Birokrat menjadi arsitek ilusi,
menggambar masa depan dengan tinta janji,
sementara rakyat menulis nasibnya
di pasir yang terus dihapus ombak pajak.
—
Mereka berkata:
“Kita adalah negara maju!”
Dan benar—mereka maju…
Maju dalam berhutang,
maju dalam mencetak slogan,
maju dalam menggelar konferensi tentang kemiskinan
yang diselenggarakan di hotel bintang tujuh.
Para pejabat tersenyum sambil memotret diri di depan spanduk:
“Transformasi, Inovasi, dan Kolaborasi!”
Tapi di belakang panggung,
anak-anak masih berebut nasi dengan lalat.
—
Setiap lima tahun sekali,
negeri itu berpesta dengan bendera warna-warni janji.
Suara rakyat diukur dengan decibel mikrofon,
dan ditukar dengan paket sembako elektronik.
Setelah itu—
yang terpilih menjadi raja sementara,
yang kalah menjadi pengamat penderitaan.
Dan rakyat?
Menjadi angka di tabel partisipasi demokrasi,
disebut sebagai “kemenangan bersama”
yang tak pernah mengenyangkan.
—
Di pantai waktu,
ombak membawa potret masa lalu yang belum dikubur:
revolusi yang berubah jadi festival,
pahlawan yang jadi logo perusahaan,
kemerdekaan yang dijual dalam bentuk saham.
Di setiap kantor pemerintahan,
terdengar azan yang dikumandangkan oleh printer:
“Kerjakan laporanmu dengan khusyuk,
sebab bonus turun bersama audit!”
—
Negeri itu kini seperti robot dengan jantung karat,
berjalan di atas roda data,
tersenyum dengan bibir statistik.
Setiap keputusan diambil oleh algoritma,
setiap kebijakan lahir dari iklan.
Mereka menukar hati dengan aplikasi,
dan mengganti nurani dengan perangkat lunak.
Namun di pojok pasar,
seorang nenek masih menjual doa di dalam kantong plastik
dengan harga seribu rupiah.
—
Kau mungkin akan bertanya:
“Apakah masih ada harapan?”
Ada—di antara celah karat,
di sela batu bata istana birokrasi,
di hati bocah yang menulis cita-cita di buku sobek,
di tangan tukang becak yang menolak mati meski sejarah lupa padanya.

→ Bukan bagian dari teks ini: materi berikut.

/-- **Stub B1′ (★★) — contour sum versus flux sum** (inputs: UJ Claim 22 equicontinuity on
compacta, `C₄`-isotropy of the balanced `4.8.8` flux, density `−(i/2) dz`): the tree's hex-sampled
discrete contour integral of `H^i_δ` read at continuum points equals `2i ·` the boundary flux sum
of the solid triangle up to `o(length)`. Size L. -/
theorem stub_ujContourVsFlux :
    ∀ (R : ConformalRectangle) (T : ℝ → MarkedDomain 3), UJApprox R T →
      ∃ e : ℝ → ℝ, Tendsto e (𝓝[>] 0) (𝓝 0) ∧ ∀ K : Set ℂ, IsCompact K → K ⊆ R.carrier →
        ∀ᶠ δ in 𝓝[>] (0 : ℝ), ∀ (i : Fin 3) (x : Site 2) (n : ℕ) (s : ℝ), (s = δ ∨ s = -δ) →
          solidTriangle (triMeshPoint δ x) s n ⊆ K →
            ‖discreteTriangleIntegral (ujSepProbFun (T δ) δ i) (triMeshPoint δ x) s n -
                2 * Complex.I * ujBdrySum (T δ) δ i (solidTriangle (triMeshPoint δ x) s n)‖ ≤
              n * δ * e δ := by
  sorry

/-- **Stub B2 — defect cancellation (the OPEN content; HARDEST)**: Beffara's
`Σ_e ψ(e) P_{A,δ}(e) = o(1)` at every scale: the interior defect sum over a lattice triangle of `n`
steps is `o(n δ)`, uniformly on compacta, for the matching shift. Trivially `O(n δ)` after the
automatic first-order cancellation (Prop. 16, ratio limits); the claim is the marginal order.
Why it might fail: a non-conformal subsequential limit (`β = 2i`, Beffara 2008 §4.2). -/
theorem stub_ujDefectCancellation :
    ∀ (R : ConformalRectangle) (a b c d : ℂ) (ψ : ConformalEquiv R.carrier (openTriangle a b c)),
      IsEquilateral a b c → d ∈ openSegment ℝ c a → IsCarlesonMap R a b c d ψ →
        ∀ k : Fin 3, ShiftMatches a b c k → ∀ T : ℝ → MarkedDomain 3, UJApprox R T →
          ∃ e : ℝ → ℝ, Tendsto e (𝓝[>] 0) (𝓝 0) ∧ ∀ K : Set ℂ, IsCompact K → K ⊆ R.carrier →
            ∀ᶠ δ in 𝓝[>] (0 : ℝ), ∀ (i : Fin 3) (x : Site 2) (n : ℕ) (s : ℝ), (s = δ ∨ s = -δ) →
              solidTriangle (triMeshPoint δ x) s n ⊆ K →
                ‖ujDefectSum (T δ) δ (triangleTurn a b c) k i (solidTriangle (triMeshPoint δ x) s n)‖ ≤
                  n * δ * e δ := by
  sorry

/-! ### Composition, part 1 (sorry-free): (★) + (★★) + (B2) ⇒ the Morera stub of line `birth` -/

/-- Elementary norm bookkeeping for the triangle inequality below. -/
theorem norm_combo_le (ω κ u Y Z W : ℂ) :
    ‖u - ω * Y + κ * Z + κ * W‖ ≤ ‖u‖ + ‖ω‖ * ‖Y‖ + ‖κ‖ * ‖Z‖ + ‖κ‖ * ‖W‖ := by
  calc ‖u - ω * Y + κ * Z + κ * W‖ ≤ ‖u - ω * Y + κ * Z‖ + ‖κ * W‖ := norm_add_le _ _
    _ ≤ ‖u - ω * Y‖ + ‖κ * Z‖ + ‖κ * W‖ := by gcongr; exact norm_add_le _ _
    _ ≤ ‖u‖ + ‖ω * Y‖ + ‖κ * Z‖ + ‖κ * W‖ := by gcongr; exact norm_sub_le _ _
    _ = ‖u‖ + ‖ω‖ * ‖Y‖ + ‖κ‖ * ‖Z‖ + ‖κ‖ * ‖W‖ := by simp only [norm_mul]

/-- **(★) + (★★) + (B2) ⇒ stub B of line `birth`** (its statement verbatim), by
`∮ᴰf^{i+1} − ω ∮ᴰfⁱ = (∮ᴰf^{i+1} − κ B_{i+1}) − ω (∮ᴰfⁱ − κ Bᵢ) + κ ((B_{i+1} − ω Bᵢ) − D) + κ D`,
`κ = 2i`, with `e = 2 (e₁ + e₃) + (1 + ‖ω‖) e₂`. -/
theorem stubB_of_defect
    (h1 : ∀ (R : ConformalRectangle) (a b c d : ℂ) (ψ : ConformalEquiv R.carrier (openTriangle a b c)),
      IsEquilateral a b c → d ∈ openSegment ℝ c a → IsCarlesonMap R a b c d ψ →
        ∀ k : Fin 3, ShiftMatches a b c k → ∀ T : ℝ → MarkedDomain 3, UJApprox R T →
          ∃ e : ℝ → ℝ, Tendsto e (𝓝[>] 0) (𝓝 0) ∧ ∀ K : Set ℂ, IsCompact K → K ⊆ R.carrier →
            ∀ᶠ δ in 𝓝[>] (0 : ℝ), ∀ (i : Fin 3) (x : Site 2) (n : ℕ) (s : ℝ), (s = δ ∨ s = -δ) →
              solidTriangle (triMeshPoint δ x) s n ⊆ K →
                ‖(ujBdrySum (T δ) δ (i + 1) (solidTriangle (triMeshPoint δ x) s n) -
                    triangleTurn a b c * ujBdrySum (T δ) δ i (solidTriangle (triMeshPoint δ x) s n)) -
                  ujDefectSum (T δ) δ (triangleTurn a b c) k i (solidTriangle (triMeshPoint δ x) s n)‖ ≤
                n * δ * e δ)
    (h2 : ∀ (R : ConformalRectangle) (T : ℝ → MarkedDomain 3), UJApprox R T →
      ∃ e : ℝ → ℝ, Tendsto e (𝓝[>] 0) (𝓝 0) ∧ ∀ K : Set ℂ, IsCompact K → K ⊆ R.carrier →
        ∀ᶠ δ in 𝓝[>] (0 : ℝ), ∀ (i : Fin 3) (x : Site 2) (n : ℕ) (s : ℝ), (s = δ ∨ s = -δ) →
          solidTriangle (triMeshPoint δ x) s n ⊆ K →
            ‖discreteTriangleIntegral (ujSepProbFun (T δ) δ i) (triMeshPoint δ x) s n -
                2 * Complex.I * ujBdrySum (T δ) δ i (solidTriangle (triMeshPoint δ x) s n)‖ ≤
              n * δ * e δ)
    (h3 : ∀ (R : ConformalRectangle) (a b c d : ℂ) (ψ : ConformalEquiv R.carrier (openTriangle a b c)),
      IsEquilateral a b c → d ∈ openSegment ℝ c a → IsCarlesonMap R a b c d ψ →
        ∀ k : Fin 3, ShiftMatches a b c k → ∀ T : ℝ → MarkedDomain 3, UJApprox R T →
          ∃ e : ℝ → ℝ, Tendsto e (𝓝[>] 0) (𝓝 0) ∧ ∀ K : Set ℂ, IsCompact K → K ⊆ R.carrier →
            ∀ᶠ δ in 𝓝[>] (0 : ℝ), ∀ (i : Fin 3) (x : Site 2) (n : ℕ) (s : ℝ), (s = δ ∨ s = -δ) →
              solidTriangle (triMeshPoint δ x) s n ⊆ K →
                ‖ujDefectSum (T δ) δ (triangleTurn a b c) k i (solidTriangle (triMeshPoint δ x) s n)‖ ≤
                  n * δ * e δ) :
    ∀ (R : ConformalRectangle) (a b c d : ℂ) (ψ : ConformalEquiv R.carrier (openTriangle a b c)),
      IsEquilateral a b c → d ∈ openSegment ℝ c a → IsCarlesonMap R a b c d ψ →
        ∀ T : ℝ → MarkedDomain 3, UJApprox R T →
          ∃ e : ℝ → ℝ, Tendsto e (𝓝[>] 0) (𝓝 0) ∧ ∀ K : Set ℂ, IsCompact K → K ⊆ R.carrier →
            ∀ᶠ δ in 𝓝[>] (0 : ℝ), ∀ (i : Fin 3) (x : Site 2) (n : ℕ) (s : ℝ), (s = δ ∨ s = -δ) →
              convexHull ℝ {triMeshPoint δ x, triMeshPoint δ x + n * s,
                  triMeshPoint δ x + n * s * triZeta} ⊆ K →
                ‖discreteTriangleIntegral (ujSepProbFun (T δ) δ (i + 1)) (triMeshPoint δ x) s n -
                    triangleTurn a b c *
                      discreteTriangleIntegral (ujSepProbFun (T δ) δ i) (triMeshPoint δ x) s n‖ ≤
                  n * δ * e δ := by
  intro R a b c d ψ habc hd hψ T hT
  obtain ⟨k, hk⟩ := exists_shiftMatches habc
  obtain ⟨e₁, he₁, H1⟩ := h1 R a b c d ψ habc hd hψ k hk T hT
  obtain ⟨e₂, he₂, H2⟩ := h2 R T hT
  obtain ⟨e₃, he₃, H3⟩ := h3 R a b c d ψ habc hd hψ k hk T hT
  set ω : ℂ := triangleTurn a b c with hω
  refine ⟨fun δ => 2 * (e₁ δ + e₃ δ) + (1 + ‖ω‖) * e₂ δ, ?_, ?_⟩
  · have h := ((he₁.add he₃).const_mul 2).add (he₂.const_mul (1 + ‖ω‖))
    simpa using h
  · intro K hK hKΩ
    filter_upwards [H1 K hK hKΩ, H2 K hK hKΩ, H3 K hK hKΩ, self_mem_nhdsWithin]
      with δ hδ1 hδ2 hδ3 hδpos
    intro i x n s hs hsub
    have hsub' : solidTriangle (triMeshPoint δ x) s n ⊆ K := hsub
    have b1 := hδ1 i x n s hs hsub'
    have b2a := hδ2 (i + 1) x n s hs hsub'
    have b2b := hδ2 i x n s hs hsub'
    have b3 := hδ3 i x n s hs hsub'
    set A := solidTriangle (triMeshPoint δ x) s n with hA
    set I1 := discreteTriangleIntegral (ujSepProbFun (T δ) δ (i + 1)) (triMeshPoint δ x) s n
    set I0 := discreteTriangleIntegral (ujSepProbFun (T δ) δ i) (triMeshPoint δ x) s n
    set B1 := ujBdrySum (T δ) δ (i + 1) A
    set B0 := ujBdrySum (T δ) δ i A
    set D := ujDefectSum (T δ) δ ω k i A
    set κ : ℂ := 2 * Complex.I with hκ
    have hκn : ‖κ‖ = 2 := by simp [hκ]
    have key : I1 - ω * I0 =
        (I1 - κ * B1) - ω * (I0 - κ * B0) + κ * ((B1 - ω * B0) - D) + κ * D := by ring
    rw [key]
    have hδ0 : 0 < δ := hδpos
    have hnd : (0 : ℝ) ≤ n * δ := by positivity
    calc ‖(I1 - κ * B1) - ω * (I0 - κ * B0) + κ * ((B1 - ω * B0) - D) + κ * D‖
        ≤ ‖I1 - κ * B1‖ + ‖ω‖ * ‖I0 - κ * B0‖ + ‖κ‖ * ‖(B1 - ω * B0) - D‖ + ‖κ‖ * ‖D‖ :=
          norm_combo_le ω κ _ _ _ _
      _ ≤ n * δ * e₂ δ + ‖ω‖ * (n * δ * e₂ δ) + 2 * (n * δ * e₁ δ) + 2 * (n * δ * e₃ δ) := by
          rw [hκn]; gcongr
      _ = n * δ * (2 * (e₁ δ + e₃ δ) + (1 + ‖ω‖) * e₂ δ) := by ring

Mereka adalah sisa-sisa republik sejati,
yang tak butuh pengakuan dari media,
karena mereka masih percaya bahwa merdeka
bukan berarti maju di kertas,
melainkan berdiri di dalam jiwa sendiri.
—
Dan angin pun menulis epilog di langit muram itu:
“Negeri ini tak butuh menara baru,
tapi cermin yang jujur.
Tak butuh pujian dari dunia,
tapi air mata yang berani memandikan dusta.”
Lalu matahari,
yang sejak tadi menonton dari balik awan,
berbisik perlahan:
“Mereka menyebut ini kemajuan,
padahal yang bergerak hanyalah bayangan.”
—
Apakah ini akhir?
Tidak.
Karena setiap kali rakyat tertidur,
penguasa menulis bab baru di buku utang.
Dan setiap kali rakyat bangun,
mereka harus belajar lagi cara berharap
pada pemerintahan yang sudah lupa
bagaimana caranya menjadi manusia.
—
“Maka berdirilah negeri ini di antara dua waktu:
masa lalu yang dibanggakan,
dan masa depan yang terus dijanjikan.”
—
Sumatera Barat, Indonesia, 2025.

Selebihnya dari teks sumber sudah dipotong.